TASK OBJECTIVE: Please copy, exactly as they appear below, the lines from the one containing "have R32 := (stub_rect_reflect" through the one containing "exact mul_le_mul' s00 s00".

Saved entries
☆ ☆ ☆ ☆ ☆
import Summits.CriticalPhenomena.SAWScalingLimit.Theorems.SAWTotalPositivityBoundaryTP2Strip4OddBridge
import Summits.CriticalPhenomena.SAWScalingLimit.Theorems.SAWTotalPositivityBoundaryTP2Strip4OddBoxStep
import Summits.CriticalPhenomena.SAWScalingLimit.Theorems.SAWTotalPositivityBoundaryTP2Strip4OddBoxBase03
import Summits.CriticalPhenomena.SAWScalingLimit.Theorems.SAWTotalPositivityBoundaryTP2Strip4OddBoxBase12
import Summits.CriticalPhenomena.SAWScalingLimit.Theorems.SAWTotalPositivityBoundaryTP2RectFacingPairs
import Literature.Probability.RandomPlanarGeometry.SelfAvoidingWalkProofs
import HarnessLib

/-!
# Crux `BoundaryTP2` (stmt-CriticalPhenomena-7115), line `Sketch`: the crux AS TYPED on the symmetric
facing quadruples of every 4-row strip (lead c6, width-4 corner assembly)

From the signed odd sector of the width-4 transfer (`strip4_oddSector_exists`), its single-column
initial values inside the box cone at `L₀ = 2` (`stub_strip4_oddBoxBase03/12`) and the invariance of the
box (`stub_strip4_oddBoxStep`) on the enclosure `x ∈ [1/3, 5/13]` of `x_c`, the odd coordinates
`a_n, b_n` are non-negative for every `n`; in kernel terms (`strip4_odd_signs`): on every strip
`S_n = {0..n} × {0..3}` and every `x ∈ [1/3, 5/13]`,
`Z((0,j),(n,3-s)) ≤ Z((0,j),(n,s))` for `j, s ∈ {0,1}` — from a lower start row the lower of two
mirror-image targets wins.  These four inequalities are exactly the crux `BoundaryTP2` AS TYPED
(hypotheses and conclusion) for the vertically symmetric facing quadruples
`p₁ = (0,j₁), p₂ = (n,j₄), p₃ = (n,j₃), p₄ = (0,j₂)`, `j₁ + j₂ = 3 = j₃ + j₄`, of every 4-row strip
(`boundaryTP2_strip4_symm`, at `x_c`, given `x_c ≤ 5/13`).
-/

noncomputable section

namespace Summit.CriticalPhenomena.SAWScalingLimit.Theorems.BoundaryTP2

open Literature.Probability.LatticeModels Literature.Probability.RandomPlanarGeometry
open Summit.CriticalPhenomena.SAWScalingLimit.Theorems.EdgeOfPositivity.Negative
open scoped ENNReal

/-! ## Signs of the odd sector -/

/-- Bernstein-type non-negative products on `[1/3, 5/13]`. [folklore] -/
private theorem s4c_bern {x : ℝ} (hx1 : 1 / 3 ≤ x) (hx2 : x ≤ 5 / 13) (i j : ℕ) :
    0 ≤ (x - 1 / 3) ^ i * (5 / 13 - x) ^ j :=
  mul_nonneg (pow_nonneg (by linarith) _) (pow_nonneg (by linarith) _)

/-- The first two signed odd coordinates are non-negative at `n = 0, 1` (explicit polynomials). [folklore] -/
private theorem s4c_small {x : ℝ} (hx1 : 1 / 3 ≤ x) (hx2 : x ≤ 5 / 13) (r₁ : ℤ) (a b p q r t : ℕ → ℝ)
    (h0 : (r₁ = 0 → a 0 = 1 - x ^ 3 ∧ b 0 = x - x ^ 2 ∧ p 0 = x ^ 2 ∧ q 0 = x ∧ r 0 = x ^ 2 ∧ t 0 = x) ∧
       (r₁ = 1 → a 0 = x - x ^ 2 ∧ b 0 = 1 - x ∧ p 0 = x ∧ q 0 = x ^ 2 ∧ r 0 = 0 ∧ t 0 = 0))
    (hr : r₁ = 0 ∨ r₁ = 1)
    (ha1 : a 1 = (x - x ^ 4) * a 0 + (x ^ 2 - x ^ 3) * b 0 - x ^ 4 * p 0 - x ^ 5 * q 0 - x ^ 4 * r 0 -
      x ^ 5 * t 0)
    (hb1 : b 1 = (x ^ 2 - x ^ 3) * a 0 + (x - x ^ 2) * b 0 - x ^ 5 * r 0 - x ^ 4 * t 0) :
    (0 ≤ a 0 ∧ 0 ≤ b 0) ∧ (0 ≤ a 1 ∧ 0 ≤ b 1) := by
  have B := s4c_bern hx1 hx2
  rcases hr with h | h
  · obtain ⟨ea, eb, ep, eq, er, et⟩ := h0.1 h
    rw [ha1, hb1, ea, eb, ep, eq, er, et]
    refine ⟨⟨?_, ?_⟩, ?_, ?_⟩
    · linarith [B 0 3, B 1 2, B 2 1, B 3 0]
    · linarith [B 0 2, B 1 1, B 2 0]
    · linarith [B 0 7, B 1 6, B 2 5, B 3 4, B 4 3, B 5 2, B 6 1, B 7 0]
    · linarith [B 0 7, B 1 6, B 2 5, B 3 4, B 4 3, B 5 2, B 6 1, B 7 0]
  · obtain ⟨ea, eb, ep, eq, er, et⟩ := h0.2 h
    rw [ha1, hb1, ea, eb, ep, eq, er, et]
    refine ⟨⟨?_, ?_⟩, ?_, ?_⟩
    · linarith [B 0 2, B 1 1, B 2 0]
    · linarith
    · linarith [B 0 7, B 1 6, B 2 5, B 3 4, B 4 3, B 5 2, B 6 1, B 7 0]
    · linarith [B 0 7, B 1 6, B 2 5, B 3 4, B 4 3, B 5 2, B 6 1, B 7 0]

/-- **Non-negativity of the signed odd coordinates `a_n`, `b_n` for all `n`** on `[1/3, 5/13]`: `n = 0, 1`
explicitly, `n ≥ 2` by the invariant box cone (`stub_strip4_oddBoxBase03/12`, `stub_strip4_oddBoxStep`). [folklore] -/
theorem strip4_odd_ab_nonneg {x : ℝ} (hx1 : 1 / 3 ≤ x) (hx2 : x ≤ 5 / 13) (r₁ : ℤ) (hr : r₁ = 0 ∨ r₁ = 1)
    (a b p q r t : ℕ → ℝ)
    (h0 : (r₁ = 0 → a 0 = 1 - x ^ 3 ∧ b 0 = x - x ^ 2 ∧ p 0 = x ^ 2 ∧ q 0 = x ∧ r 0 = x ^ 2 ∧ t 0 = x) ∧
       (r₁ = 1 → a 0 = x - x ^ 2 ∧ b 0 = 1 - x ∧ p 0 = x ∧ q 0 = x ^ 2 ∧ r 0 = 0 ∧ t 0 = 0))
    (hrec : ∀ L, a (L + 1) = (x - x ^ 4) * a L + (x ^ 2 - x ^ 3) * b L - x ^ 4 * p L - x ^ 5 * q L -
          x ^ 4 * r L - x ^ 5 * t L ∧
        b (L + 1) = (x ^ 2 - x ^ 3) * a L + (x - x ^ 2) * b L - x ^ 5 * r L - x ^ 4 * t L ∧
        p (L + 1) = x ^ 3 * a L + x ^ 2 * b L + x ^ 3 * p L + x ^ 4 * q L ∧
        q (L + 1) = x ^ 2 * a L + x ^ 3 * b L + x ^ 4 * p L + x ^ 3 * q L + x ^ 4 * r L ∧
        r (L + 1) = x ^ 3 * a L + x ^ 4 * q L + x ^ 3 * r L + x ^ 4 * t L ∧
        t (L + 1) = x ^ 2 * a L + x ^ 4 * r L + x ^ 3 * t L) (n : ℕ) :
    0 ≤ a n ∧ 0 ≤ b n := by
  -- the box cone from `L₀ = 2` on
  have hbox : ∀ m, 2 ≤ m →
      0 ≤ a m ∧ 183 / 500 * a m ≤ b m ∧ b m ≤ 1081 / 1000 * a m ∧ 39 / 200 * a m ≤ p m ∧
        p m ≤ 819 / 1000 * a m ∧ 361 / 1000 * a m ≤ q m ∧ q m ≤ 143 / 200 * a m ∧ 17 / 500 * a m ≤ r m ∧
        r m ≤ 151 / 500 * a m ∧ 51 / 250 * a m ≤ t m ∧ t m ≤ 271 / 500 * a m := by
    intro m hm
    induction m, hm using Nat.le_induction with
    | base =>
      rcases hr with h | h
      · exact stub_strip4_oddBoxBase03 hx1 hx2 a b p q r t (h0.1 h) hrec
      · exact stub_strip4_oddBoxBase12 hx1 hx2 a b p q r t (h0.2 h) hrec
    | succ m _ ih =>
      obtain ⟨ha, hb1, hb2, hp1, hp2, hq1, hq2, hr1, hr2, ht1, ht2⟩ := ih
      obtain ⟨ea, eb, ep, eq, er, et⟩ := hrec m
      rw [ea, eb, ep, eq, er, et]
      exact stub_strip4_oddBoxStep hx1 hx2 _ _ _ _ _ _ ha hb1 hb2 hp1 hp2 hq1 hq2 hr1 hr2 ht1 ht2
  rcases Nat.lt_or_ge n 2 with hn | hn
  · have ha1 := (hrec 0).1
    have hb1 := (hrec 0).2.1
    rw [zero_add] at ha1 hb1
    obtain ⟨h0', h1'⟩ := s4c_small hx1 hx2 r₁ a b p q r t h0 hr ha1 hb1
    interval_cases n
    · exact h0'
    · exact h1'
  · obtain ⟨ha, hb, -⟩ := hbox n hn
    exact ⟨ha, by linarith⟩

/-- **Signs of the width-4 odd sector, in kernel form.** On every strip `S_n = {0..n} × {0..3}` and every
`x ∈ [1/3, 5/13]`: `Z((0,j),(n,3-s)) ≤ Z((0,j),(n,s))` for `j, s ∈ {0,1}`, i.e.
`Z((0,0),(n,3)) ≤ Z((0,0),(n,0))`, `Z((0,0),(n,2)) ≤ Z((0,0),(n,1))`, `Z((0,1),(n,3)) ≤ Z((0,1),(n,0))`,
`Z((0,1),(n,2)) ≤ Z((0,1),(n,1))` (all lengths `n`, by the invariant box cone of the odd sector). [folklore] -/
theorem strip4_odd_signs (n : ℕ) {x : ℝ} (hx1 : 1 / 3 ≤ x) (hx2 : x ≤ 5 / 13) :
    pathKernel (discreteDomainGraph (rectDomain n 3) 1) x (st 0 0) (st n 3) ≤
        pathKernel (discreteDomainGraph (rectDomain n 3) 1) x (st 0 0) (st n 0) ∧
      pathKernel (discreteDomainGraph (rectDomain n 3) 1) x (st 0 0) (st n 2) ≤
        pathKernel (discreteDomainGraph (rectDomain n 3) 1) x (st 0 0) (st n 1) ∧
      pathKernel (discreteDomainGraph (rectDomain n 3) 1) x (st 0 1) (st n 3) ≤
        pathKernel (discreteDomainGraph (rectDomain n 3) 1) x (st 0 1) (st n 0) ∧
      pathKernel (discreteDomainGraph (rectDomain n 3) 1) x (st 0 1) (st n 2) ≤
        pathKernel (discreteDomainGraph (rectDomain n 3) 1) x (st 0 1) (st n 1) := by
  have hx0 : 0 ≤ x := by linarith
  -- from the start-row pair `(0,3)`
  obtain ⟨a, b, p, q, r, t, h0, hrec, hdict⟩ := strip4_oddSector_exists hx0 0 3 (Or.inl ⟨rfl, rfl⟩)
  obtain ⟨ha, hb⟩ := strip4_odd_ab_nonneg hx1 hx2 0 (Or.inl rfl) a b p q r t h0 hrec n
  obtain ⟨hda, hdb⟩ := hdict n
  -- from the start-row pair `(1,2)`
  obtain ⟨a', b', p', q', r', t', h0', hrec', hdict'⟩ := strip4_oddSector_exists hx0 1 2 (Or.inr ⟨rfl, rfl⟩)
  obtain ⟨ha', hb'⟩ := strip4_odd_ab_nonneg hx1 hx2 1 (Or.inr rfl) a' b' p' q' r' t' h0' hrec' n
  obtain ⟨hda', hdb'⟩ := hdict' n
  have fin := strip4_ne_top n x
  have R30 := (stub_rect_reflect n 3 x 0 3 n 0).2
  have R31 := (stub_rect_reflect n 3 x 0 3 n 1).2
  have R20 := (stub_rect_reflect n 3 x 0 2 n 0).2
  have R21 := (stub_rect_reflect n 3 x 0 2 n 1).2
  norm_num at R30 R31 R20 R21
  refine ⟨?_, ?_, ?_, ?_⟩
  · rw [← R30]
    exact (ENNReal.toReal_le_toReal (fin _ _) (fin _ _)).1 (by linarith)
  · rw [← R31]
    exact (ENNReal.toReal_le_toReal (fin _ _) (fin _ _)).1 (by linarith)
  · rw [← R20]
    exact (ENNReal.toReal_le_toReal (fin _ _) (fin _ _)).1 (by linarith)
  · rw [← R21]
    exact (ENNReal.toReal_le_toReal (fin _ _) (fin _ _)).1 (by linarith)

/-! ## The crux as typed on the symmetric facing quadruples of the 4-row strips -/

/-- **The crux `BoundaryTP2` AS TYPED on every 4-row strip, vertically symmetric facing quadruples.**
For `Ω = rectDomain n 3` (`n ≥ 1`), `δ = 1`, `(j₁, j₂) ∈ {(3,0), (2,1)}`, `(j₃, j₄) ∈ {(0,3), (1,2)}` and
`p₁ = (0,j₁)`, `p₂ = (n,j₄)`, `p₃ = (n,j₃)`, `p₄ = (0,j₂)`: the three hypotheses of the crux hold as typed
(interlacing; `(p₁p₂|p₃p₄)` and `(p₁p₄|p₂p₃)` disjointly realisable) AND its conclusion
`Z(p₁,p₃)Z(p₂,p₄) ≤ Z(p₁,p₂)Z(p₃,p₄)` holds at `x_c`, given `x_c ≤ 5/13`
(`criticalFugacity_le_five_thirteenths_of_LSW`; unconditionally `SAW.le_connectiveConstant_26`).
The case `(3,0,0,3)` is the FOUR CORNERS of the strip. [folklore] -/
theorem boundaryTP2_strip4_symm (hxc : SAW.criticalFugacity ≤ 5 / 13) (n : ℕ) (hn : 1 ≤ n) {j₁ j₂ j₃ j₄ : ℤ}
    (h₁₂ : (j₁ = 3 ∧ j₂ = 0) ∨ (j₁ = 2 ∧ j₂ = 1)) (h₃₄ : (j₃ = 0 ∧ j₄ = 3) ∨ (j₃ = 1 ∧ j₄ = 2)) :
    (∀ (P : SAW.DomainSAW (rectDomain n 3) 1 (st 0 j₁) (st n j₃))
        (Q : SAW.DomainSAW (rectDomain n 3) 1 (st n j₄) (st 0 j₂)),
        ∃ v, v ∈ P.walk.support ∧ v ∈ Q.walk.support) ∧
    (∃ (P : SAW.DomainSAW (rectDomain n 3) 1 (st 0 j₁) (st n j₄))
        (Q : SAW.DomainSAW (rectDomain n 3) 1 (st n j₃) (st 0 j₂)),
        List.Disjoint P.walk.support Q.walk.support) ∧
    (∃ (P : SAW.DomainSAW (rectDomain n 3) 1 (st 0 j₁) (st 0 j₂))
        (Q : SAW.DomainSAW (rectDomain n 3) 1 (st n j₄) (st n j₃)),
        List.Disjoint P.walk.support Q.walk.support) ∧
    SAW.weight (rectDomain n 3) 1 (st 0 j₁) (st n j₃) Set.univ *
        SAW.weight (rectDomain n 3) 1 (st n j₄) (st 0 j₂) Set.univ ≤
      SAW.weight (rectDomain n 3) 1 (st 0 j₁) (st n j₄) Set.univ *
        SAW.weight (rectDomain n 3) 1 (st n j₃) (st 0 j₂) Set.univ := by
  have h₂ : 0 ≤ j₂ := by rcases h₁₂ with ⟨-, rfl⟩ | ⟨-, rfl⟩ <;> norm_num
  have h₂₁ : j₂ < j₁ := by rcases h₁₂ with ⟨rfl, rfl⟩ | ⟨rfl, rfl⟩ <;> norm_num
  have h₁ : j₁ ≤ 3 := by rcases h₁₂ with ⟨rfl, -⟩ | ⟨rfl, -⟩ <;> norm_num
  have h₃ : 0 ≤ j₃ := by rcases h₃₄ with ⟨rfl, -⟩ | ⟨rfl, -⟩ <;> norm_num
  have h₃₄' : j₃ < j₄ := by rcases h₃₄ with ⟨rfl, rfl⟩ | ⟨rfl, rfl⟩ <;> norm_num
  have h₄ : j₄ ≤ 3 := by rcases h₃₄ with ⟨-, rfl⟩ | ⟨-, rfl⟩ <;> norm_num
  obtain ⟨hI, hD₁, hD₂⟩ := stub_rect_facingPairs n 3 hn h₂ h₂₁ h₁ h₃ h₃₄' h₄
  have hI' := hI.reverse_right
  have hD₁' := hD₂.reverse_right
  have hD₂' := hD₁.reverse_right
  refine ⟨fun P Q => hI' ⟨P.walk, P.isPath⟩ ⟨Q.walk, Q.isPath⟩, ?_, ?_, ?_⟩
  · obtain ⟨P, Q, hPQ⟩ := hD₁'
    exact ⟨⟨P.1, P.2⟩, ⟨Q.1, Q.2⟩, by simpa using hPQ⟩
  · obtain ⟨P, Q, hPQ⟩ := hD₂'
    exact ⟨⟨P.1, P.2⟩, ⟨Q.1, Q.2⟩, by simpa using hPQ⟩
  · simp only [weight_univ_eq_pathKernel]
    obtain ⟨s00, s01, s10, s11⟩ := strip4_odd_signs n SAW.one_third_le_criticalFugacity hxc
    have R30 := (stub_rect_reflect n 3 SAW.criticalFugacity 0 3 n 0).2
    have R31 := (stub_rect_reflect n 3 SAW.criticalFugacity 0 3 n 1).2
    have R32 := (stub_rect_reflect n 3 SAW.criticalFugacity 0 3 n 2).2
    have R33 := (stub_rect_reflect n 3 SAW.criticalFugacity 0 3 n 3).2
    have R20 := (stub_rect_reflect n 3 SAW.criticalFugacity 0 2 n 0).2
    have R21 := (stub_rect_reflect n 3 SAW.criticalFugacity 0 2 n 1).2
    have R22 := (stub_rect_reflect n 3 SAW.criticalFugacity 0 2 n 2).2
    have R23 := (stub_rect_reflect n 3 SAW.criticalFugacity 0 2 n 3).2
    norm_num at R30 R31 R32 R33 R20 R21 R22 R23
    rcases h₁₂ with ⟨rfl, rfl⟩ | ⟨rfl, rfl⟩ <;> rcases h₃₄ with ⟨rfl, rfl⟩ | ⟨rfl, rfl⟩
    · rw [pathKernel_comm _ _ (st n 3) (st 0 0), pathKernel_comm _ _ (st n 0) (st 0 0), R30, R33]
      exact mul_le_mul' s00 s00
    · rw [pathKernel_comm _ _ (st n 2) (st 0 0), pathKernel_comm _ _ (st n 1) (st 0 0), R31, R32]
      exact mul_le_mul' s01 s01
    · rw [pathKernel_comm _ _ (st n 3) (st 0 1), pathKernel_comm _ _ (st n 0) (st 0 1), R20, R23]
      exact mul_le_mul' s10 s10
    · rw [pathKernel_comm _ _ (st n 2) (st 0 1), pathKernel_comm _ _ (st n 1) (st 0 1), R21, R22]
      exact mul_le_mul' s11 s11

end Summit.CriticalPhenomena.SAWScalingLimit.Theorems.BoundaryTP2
☆ ☆ ☆ ☆ ☆
TASK SOLUTION:
    have R32 := (stub_rect_reflect n 3 SAW.criticalFugacity 0 3 n 2).2
    have R33 := (stub_rect_reflect n 3 SAW.criticalFugacity 0 3 n 3).2
    have R20 := (stub_rect_reflect n 3 SAW.criticalFugacity 0 2 n 0).2
    have R21 := (stub_rect_reflect n 3 SAW.criticalFugacity 0 2 n 1).2
    have R22 := (stub_rect_reflect n 3 SAW.criticalFugacity 0 2 n 2).2
    have R23 := (stub_rect_reflect n 3 SAW.criticalFugacity 0 2 n 3).2
    norm_num at R30 R31 R32 R33 R20 R21 R22 R23
    rcases h₁₂ with ⟨rfl, rfl⟩ | ⟨rfl, rfl⟩ <;> rcases h₃₄ with ⟨rfl, rfl⟩ | ⟨rfl, rfl⟩
    · rw [pathKernel_comm _ _ (st n 3) (st 0 0), pathKernel_comm _ _ (st n 0) (st 0 0), R30, R33]
      exact mul_le_mul' s00 s00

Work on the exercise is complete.